FIL's most outstanding comment this trip: "You've made it very clear you don't want me eating with you." He yelled this from the other room while MIL, F, and I were in the kitchen chatting after dinner. The entire event went something like this: On my way into the kitchen for dinner I told FIL dinner was ready, he made no sound or movement to let me know he heard me, normal, F does it to me all the time (maybe he didn't hear me, who knows.).
MIL, F and I have a great meal and no one mentions the empty place setting. About 20mins after we finished FIL yells from the other room: "Do you think you could finish so the rest of us can eat????!!!" Mind you, it was only the four of us in the house. The 3 of us look at each other stunned and I yell back, "There's a place here at the table waiting for you."
And that's when he said, "You've made it very clear you don't want me eating with you."
Um, ok. Whatever. I could say the same thing to you.

Other than that, the trip, once again, CALM. No yelling. No fighting. It is the opinion of my friends and co-workers that now that we are married they've come to accept it, and have stopped trying to fight it, or stop it or whatever. I'm still leery. I can't help it. Once bitten, twice shy.


I went shopping with MIL, and I almost had to kill her. See, one of the cousins back in The Homeland is getting married, and since its MIL side of the family, after 20+ yrs, she is going back for a visit and is completely freaked out about it. She is going without FIL. So the traveling, understandably, has her nervous. It is because I understand the situation that I did not in fact do away with her. F went to spend time with M while this shopping trip occurred. MIL feels she needs to buy a gift for all the women folk back in The Homeland. For whatever reason, she assumed, or thought, or hoped, that I, after a year, would remember AND KNOW what sizes all these women wear. Now. Think about that. I spent time with these women, yes. But never was I sizing them up! Taking measurements! And it has been a FULL YEAR since we've been there. Most women will tell you that their weight changes throughout the year. How can I even? I mean. COME ON!!!! For several hours MIL would hold up a shirt or a blouse and ask me if I thought so-and-so would wear this? Did I think this was so-and-so's style? What did they wear when I was with them? (skirts and sweaters, fyi) Over and over and over again we would have this conversation.

My answers: "I guess."

"I don't know."

"Maybe."

"Honestly, I REALLY DO. NOT. KNOW."

When I'd finally had it, I hide out in the dressing room at Dress Barn and texted F: "OMG.I do not know what flipping size anyone wears! That is all."

F: "Are you ok?"

Me: "Yes."

F: "Is she driving you crazy?"

Me: "Yes."

F: "Are you almost done?"

Me: "I think so."

As this is going on I hear MIL; "DH? DH? Where are you????"

Me: "I'm in the dressing room."

MIL: "OH. I thought you ran away."

OMG. I felt like a jerk. Clearly my poker face was not holding up. In my defense, I hadn't eaten all day and had a raging sinus headache that preceded the cold I cannot seem to get rid of. Still. I know. Bad DIL.
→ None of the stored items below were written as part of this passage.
import Summits.HubbardSuperconductivity.HubbardSuperconductivity.Theorems.AnisotropyChordTransferFibre3RowCBand
import Summits.HubbardSuperconductivity.HubbardSuperconductivity.Theorems.AnisotropyChordTransferFibre3RowCL2N07890

/-!
# Route `AnisotropyChord` / H0 rotor rung, LEVEL 2 row C (KT-2b), BANDED η-FACTORISED SHARP program: the cell `ν ∈ [7890, 8521]/10⁶`, `a ∈ [3/10, 2/5]`

One `(ν, a)`-cell of the `∀L ≥ 128` kernel certificate of the off-pole tail bound (KT-2b″) with the PartN41-E §1 window-shell
cancellation, the η²-factorised evaluation AND the manifold t-band in the `t·R̄` slots (`…RowCBand`: `rowCEFT`):
★ `cellT07890C03000W04000_rowC` : `RowC.rowCCellCheckFT colN07890 3/10 2/5 447/100 73/50 (50, 24) = true` (one kernel `decide`), composed with
`RowC.offPoleTail_of_rowCCheckFT`, the column's X-sum bracket `xsN07890` and p2's `colN07890_check`:
★★ `offPoleTailT_cellN07890C03000W04000`: for EVERY `L ≥ 128` and every ground two-magnon profile (`0 ≤ Δ < 1`) with `ν`, `a` in the cell,
`‖R′‖² − P − lowN ≤ (73/50)·η_eff·(2ε₁ − T⁺)·U`.  (Supersedes the crude/sharp constants of `…RowCL2N/L2S07890…` on this cell.)
Prover seat `hubbard-h0-rotor-p1` g28–g29 (route lead); helper for piece A = stmt-HubbardSuperconductivity-23918 of rung 19089
(`--supports`, helper class).  Nothing here proves superconductivity in the Hubbard model; one kernel-certified piece of ONE
conditional reduction (the GM₃ ∀L certificate, Level-2 row C = KT-2b); the rotor TARGET as originally worded stays FALSE (g15 verdict).
Mathlib + the tree only; no sorry.  Generated by p1 g28–g29 rowc/mkfiles.py (HOME/hubbard-h0-rotor-p1/rowc/).
-/

set_option linter.dupNamespace false
set_option autoImplicit false

open Literature.Analysis.ValidatedNumerics

namespace Summit.HubbardSuperconductivity.HubbardSuperconductivity.Theorems.AnisotropyChord.Transfer.Fibre3.L2.KT2b

open L2.N1

/-- ★ the banded η-factorised sharp row-C `RExpr` cell check passes with `b = 73/50` on `a ∈ [3/10, 2/5]` over the column `colN07890`. -/
theorem cellT07890C03000W04000_rowC :
    RowC.rowCCellCheckFT colN07890 ((3 : ℚ) / 10) ((2 : ℚ) / 5) ((447 : ℚ) / 100) ((73 : ℚ) / 50) (50, 24) = true := by
  decide +kernel

/-- ★★ on this cell, for EVERY `L ≥ 128` and every ground profile: `‖R′‖² − P − lowN ≤ (73/50)·η_eff·(2ε₁ − T⁺)·U`. -/
theorem offPoleTailT_cellN07890C03000W04000 (L : ℕ) [NeZero L] (hL : 128 ≤ L) {Δ lam2 : ℝ} {f : Tor L → ℝ} (hΔ0 : 0 ≤ Δ) (hΔ1 : Δ < 1)
    (hf : IsGroundTwoMagnon L Δ lam2 f)
    (hν1 : (7890 : ℝ) / 1000000 ≤ lam2 / (2 * Real.pi / L) ^ 2) (hν2 : lam2 / (2 * Real.pi / L) ^ 2 ≤ (8521 : ℝ) / 1000000)
    (ha1 : ((3 : ℝ) / 10) ≤ Δ * f (K1 L)) (ha2 : Δ * f (K1 L) ≤ ((2 : ℝ) / 5)) :
    (ip L (resid L Δ f) (resid L Δ f)).re - polePart L Δ f - lowNormPart L Δ f
      ≤ ((73 : ℝ) / 50) * etaEff L lam2 * (2 * eps1 L - Tplus L Δ f) * Uunit L Δ f := by
  have h := RowC.offPoleTail_of_rowCCheckFT L colN07890 ((3 : ℚ) / 10) ((2 : ℚ) / 5) ((447 : ℚ) / 100) ((73 : ℚ) / 50) (50, 24) 1000000
    cellT07890C03000W04000_rowC colN07890_check xsN07890 hL hΔ0 hΔ1 hf
    (by simpa [colN07890] using hν1) (by simpa [colN07890] using hν2) (by push_cast; simpa using ha1) (by push_cast; simpa using ha2)
  simpa using h

end Summit.HubbardSuperconductivity.HubbardSuperconductivity.Theorems.AnisotropyChord.Transfer.Fibre3.L2.KT2b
Dress Barn completed we headed home for dinner. I have a feeling she will end up returning many of the items she bought. F was very happy that I went shopping with her, "She's always wanted a daughter to go shopping with.” Apparently SIL just doesn't cut it.

And so ends the trip back East.


I leave you with this:

                                              What MIL orginally got me for Christmas.

                                                         That's right FLOWERS. I'm 35.
(You can pick this kicky little number up at Old Navy in case  you were wondering. As Sailor Mouth said when I sent her the pic:"No wonder they are downsizing.")


                                       What we exchanged it for, my choice, from Macy's:




                                             I got SEVERAL compliments on this when I wore it to work.

F got me a digital camera for Christmas, so hopefully my pictures will take a much improved up swing once I start using it.

1 comment:

lo said...

Dear DH: Forst, let me say I am loving your blog......just foound you and have only read a handful of entries, but you are my kind of blogger and I will follow you anywhere.
I also understand perfectly your complaint about craving some comments.....I also write a blog and sometimes feel that I would sell my soul for a bit of dialogue once in a while. It gets lonely shouting into space from the mountaintop. Fear not, you are not alone. And, please, my dear, keep blogging !!